What you have to do:
From the data below, set down exactly the lines between the one holding "import Literature.Analysis.FluidPDE.KernelIntegralSmooth" and the one holding "# (β sub-cell;", inclusive, and no others.

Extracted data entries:
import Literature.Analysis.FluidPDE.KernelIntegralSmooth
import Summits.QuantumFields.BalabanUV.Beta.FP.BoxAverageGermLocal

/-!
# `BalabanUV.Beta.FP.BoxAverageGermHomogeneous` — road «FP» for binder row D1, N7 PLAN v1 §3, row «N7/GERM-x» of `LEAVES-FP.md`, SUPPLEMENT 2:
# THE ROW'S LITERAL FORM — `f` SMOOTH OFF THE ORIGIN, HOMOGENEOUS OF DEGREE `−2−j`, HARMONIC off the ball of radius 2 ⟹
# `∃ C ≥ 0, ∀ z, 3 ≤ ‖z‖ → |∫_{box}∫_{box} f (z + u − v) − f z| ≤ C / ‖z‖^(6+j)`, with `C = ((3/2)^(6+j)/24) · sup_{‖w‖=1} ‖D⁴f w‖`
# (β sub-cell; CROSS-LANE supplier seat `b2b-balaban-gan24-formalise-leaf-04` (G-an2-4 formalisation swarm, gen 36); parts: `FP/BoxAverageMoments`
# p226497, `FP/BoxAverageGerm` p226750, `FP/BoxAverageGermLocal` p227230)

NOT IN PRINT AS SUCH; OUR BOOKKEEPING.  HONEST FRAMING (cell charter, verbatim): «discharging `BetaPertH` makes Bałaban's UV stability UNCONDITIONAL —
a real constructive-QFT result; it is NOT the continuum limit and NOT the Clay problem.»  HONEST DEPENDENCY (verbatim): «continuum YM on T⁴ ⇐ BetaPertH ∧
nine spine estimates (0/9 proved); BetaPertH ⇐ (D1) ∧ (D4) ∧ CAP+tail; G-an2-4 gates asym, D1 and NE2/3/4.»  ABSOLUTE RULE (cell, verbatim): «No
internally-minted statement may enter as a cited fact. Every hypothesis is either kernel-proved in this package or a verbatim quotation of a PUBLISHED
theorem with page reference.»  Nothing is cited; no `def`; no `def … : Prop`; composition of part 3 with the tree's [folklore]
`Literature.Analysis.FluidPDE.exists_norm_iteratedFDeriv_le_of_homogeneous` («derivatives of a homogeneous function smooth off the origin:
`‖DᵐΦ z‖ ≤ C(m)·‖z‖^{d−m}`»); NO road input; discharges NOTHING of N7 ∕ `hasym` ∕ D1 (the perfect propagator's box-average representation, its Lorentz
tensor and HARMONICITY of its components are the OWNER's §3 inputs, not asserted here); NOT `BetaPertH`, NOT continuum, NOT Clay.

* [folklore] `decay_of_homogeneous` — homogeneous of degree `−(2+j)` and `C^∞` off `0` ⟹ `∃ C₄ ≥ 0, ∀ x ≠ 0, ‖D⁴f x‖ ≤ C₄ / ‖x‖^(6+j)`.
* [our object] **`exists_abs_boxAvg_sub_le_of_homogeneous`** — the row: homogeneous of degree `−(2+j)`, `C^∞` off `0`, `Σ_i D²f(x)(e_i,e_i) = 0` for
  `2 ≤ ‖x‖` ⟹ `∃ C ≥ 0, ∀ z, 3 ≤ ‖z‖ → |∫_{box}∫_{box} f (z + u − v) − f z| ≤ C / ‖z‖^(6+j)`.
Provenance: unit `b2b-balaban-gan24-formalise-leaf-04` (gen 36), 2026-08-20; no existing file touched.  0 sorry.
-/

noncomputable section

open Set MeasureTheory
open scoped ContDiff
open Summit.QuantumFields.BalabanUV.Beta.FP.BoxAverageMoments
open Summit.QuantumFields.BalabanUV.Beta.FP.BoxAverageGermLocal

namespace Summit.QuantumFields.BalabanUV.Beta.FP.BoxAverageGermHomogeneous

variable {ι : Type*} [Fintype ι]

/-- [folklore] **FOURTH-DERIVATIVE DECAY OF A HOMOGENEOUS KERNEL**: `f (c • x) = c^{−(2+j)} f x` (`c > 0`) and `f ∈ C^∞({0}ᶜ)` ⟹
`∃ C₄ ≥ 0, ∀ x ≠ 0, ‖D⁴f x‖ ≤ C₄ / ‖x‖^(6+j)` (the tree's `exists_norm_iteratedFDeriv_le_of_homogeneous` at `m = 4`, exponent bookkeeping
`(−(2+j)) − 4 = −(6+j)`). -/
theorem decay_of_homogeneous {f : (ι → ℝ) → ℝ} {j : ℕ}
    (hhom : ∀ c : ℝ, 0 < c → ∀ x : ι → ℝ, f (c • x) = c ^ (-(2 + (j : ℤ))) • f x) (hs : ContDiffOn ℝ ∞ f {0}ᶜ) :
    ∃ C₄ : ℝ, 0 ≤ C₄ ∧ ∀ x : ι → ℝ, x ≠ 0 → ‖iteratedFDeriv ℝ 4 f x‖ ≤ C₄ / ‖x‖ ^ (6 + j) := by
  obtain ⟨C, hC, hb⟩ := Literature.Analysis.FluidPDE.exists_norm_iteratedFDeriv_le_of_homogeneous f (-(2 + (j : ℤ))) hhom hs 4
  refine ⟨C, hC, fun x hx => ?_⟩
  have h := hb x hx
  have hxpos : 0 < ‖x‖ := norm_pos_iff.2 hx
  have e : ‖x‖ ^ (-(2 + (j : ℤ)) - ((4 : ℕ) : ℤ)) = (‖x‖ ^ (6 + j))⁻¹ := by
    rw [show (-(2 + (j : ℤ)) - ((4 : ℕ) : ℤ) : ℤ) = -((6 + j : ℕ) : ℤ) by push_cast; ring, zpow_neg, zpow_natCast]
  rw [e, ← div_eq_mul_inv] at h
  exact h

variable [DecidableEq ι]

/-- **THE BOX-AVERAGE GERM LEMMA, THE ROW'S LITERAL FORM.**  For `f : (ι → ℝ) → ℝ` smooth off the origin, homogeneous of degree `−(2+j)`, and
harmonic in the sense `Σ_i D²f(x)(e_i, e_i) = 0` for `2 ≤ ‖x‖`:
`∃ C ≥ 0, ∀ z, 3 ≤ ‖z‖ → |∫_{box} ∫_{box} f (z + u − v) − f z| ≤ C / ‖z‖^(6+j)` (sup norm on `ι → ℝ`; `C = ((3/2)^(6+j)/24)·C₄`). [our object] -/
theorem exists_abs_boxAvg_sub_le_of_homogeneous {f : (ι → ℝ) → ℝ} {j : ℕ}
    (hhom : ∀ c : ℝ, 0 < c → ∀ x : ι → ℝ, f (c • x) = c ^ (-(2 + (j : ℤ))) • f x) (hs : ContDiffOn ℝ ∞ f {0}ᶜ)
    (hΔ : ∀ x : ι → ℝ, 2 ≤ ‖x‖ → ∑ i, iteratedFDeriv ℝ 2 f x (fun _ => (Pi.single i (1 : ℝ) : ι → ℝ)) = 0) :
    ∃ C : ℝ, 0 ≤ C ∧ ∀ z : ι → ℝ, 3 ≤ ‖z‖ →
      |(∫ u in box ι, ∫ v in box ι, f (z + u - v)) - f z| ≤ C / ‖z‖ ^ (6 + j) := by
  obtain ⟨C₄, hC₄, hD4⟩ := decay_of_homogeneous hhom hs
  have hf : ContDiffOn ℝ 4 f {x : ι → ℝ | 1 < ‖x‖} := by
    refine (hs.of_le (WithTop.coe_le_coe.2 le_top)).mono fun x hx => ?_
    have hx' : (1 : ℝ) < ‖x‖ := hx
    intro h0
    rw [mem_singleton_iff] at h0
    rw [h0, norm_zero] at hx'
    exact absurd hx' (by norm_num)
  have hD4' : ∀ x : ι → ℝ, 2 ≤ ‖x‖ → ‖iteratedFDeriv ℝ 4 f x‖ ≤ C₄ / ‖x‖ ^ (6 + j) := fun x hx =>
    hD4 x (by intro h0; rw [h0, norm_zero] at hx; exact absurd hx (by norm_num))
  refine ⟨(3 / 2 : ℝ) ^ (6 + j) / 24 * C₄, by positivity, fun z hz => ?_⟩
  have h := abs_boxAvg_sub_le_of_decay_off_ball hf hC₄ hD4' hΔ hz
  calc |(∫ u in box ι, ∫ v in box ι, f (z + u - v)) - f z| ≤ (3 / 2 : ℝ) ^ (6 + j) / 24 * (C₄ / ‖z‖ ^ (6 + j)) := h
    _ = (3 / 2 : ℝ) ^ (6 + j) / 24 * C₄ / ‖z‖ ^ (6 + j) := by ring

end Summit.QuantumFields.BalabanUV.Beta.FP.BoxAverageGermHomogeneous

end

==

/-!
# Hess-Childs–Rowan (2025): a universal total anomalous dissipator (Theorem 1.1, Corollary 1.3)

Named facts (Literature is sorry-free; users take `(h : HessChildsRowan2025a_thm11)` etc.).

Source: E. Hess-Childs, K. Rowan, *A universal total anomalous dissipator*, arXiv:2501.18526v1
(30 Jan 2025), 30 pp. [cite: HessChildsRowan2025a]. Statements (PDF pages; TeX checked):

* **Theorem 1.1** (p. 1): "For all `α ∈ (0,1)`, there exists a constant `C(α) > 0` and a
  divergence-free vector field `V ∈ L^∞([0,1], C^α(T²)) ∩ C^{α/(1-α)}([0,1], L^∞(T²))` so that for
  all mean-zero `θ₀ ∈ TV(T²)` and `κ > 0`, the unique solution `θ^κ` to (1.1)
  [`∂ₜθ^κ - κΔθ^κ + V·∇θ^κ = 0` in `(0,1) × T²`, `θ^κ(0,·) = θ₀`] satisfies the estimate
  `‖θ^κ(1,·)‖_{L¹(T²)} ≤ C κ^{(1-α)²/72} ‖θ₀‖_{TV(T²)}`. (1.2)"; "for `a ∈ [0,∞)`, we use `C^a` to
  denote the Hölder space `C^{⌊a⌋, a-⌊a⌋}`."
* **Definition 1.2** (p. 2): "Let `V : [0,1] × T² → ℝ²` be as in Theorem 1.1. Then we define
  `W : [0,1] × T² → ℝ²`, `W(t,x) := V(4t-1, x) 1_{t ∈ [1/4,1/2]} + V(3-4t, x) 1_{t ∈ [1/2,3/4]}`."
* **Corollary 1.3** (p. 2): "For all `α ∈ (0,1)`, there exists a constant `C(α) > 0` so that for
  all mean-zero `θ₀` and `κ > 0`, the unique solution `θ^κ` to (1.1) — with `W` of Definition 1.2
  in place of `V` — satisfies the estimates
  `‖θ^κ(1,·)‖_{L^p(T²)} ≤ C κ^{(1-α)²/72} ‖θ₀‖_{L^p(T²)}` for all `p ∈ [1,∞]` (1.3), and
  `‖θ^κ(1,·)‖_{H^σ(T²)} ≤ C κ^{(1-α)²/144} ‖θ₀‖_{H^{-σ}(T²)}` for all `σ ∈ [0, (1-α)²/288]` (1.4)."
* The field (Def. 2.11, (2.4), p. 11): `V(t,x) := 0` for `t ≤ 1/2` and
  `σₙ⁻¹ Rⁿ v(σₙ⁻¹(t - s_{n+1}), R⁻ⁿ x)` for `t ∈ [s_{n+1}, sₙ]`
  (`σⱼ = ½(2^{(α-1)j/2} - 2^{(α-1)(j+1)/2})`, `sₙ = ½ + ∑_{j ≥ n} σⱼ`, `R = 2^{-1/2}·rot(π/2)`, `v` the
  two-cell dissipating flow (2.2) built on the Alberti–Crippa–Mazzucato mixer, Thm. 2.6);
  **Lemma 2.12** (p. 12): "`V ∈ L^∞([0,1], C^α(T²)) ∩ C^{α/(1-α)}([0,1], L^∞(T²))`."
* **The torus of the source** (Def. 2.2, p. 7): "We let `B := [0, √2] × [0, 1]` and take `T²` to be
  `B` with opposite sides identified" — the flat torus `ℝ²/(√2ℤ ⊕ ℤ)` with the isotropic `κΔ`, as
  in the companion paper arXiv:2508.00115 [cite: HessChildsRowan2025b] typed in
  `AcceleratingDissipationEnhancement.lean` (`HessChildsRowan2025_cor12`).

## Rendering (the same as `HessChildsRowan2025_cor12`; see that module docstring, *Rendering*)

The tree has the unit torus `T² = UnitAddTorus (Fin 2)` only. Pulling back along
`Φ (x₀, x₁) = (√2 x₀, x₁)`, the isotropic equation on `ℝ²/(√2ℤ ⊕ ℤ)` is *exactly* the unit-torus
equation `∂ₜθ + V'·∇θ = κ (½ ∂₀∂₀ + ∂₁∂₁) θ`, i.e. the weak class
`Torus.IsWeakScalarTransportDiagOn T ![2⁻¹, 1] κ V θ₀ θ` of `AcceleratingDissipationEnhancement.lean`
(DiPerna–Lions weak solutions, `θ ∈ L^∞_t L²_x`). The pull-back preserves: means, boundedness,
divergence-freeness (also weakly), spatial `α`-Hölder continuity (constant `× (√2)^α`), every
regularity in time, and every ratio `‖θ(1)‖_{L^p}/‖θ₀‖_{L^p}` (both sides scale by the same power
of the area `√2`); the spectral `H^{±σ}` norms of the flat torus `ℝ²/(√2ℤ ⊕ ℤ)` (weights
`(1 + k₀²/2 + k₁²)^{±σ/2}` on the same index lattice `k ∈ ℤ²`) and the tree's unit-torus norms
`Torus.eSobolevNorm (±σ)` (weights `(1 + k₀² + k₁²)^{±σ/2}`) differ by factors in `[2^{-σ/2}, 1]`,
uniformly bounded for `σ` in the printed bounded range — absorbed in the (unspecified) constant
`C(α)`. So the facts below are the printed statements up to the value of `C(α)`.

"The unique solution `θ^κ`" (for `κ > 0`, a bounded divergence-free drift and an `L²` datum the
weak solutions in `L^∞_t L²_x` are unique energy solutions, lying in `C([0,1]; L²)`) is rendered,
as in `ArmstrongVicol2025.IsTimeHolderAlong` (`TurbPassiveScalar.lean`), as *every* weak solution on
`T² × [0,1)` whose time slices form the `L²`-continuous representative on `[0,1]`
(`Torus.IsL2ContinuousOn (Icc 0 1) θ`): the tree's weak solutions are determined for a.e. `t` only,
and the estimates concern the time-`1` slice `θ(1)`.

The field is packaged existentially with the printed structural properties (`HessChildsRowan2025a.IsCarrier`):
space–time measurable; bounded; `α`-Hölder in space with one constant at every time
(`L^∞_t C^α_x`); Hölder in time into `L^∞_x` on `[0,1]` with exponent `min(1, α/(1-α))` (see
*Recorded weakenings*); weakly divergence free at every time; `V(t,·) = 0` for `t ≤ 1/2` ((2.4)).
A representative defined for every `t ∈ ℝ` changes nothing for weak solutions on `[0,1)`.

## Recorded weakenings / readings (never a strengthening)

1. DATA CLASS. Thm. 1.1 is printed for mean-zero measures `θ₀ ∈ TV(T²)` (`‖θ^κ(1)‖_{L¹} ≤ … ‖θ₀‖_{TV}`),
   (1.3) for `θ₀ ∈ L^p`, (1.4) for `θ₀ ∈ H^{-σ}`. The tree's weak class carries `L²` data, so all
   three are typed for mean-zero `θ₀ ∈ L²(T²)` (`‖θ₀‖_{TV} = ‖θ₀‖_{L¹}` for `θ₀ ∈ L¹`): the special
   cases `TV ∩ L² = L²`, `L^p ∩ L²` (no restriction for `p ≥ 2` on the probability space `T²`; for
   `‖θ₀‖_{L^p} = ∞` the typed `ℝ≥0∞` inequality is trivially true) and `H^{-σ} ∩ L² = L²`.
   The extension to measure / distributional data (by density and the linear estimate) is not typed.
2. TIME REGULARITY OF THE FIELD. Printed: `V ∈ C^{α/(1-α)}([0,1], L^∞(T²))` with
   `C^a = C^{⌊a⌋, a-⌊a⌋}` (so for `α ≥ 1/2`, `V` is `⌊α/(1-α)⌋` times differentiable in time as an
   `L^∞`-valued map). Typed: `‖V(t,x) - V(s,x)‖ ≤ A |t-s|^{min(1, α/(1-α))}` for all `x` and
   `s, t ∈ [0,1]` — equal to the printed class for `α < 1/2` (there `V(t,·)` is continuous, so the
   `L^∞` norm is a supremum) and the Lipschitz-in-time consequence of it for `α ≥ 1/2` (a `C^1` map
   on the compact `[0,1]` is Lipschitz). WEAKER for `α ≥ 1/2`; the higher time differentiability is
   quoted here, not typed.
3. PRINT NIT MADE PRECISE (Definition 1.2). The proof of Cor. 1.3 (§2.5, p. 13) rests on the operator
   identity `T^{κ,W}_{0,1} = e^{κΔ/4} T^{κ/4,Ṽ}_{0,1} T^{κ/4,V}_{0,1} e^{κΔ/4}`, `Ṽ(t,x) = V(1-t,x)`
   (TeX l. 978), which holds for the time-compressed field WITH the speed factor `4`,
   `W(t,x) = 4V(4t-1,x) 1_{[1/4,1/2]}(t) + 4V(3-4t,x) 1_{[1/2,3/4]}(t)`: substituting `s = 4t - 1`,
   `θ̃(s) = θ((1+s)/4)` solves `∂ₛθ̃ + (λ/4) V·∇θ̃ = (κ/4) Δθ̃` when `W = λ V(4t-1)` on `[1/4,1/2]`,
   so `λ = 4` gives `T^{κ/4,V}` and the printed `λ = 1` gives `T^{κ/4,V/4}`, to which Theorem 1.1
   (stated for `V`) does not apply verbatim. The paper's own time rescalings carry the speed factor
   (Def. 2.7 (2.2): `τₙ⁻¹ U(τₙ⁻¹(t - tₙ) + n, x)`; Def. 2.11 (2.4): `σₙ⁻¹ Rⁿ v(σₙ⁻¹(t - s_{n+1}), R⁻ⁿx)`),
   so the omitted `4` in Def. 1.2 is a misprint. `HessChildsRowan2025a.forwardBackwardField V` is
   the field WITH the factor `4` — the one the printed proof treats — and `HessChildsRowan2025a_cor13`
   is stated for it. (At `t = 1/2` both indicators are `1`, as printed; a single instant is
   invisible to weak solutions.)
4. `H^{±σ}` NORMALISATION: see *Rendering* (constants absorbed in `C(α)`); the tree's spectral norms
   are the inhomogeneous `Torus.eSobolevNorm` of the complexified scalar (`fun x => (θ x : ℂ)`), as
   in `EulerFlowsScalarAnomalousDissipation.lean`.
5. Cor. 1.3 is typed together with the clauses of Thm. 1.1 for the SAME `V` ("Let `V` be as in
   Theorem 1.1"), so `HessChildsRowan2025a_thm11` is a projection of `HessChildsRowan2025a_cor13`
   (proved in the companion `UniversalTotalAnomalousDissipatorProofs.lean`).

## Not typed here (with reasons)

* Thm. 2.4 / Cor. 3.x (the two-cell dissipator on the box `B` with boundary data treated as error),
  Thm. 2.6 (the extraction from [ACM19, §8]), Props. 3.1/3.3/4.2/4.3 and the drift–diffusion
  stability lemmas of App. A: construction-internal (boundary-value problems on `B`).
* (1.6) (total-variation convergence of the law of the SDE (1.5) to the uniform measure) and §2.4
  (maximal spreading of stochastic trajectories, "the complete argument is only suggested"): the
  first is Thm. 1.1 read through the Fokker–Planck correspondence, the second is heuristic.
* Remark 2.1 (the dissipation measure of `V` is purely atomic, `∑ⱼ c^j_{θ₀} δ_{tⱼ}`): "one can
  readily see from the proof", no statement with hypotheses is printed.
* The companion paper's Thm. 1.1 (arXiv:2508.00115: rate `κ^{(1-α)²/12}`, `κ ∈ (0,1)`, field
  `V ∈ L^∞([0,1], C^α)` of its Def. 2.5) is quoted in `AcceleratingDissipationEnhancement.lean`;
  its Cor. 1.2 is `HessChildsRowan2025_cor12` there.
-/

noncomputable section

Reply to the exercise:
import Literature.Analysis.FluidPDE.KernelIntegralSmooth
import Summits.QuantumFields.BalabanUV.Beta.FP.BoxAverageGermLocal

/-!
# `BalabanUV.Beta.FP.BoxAverageGermHomogeneous` — road «FP» for binder row D1, N7 PLAN v1 §3, row «N7/GERM-x» of `LEAVES-FP.md`, SUPPLEMENT 2:
# THE ROW'S LITERAL FORM — `f` SMOOTH OFF THE ORIGIN, HOMOGENEOUS OF DEGREE `−2−j`, HARMONIC off the ball of radius 2 ⟹
# `∃ C ≥ 0, ∀ z, 3 ≤ ‖z‖ → |∫_{box}∫_{box} f (z + u − v) − f z| ≤ C / ‖z‖^(6+j)`, with `C = ((3/2)^(6+j)/24) · sup_{‖w‖=1} ‖D⁴f w‖`
# (β sub-cell; CROSS-LANE supplier seat `b2b-balaban-gan24-formalise-leaf-04` (G-an2-4 formalisation swarm, gen 36); parts: `FP/BoxAverageMoments`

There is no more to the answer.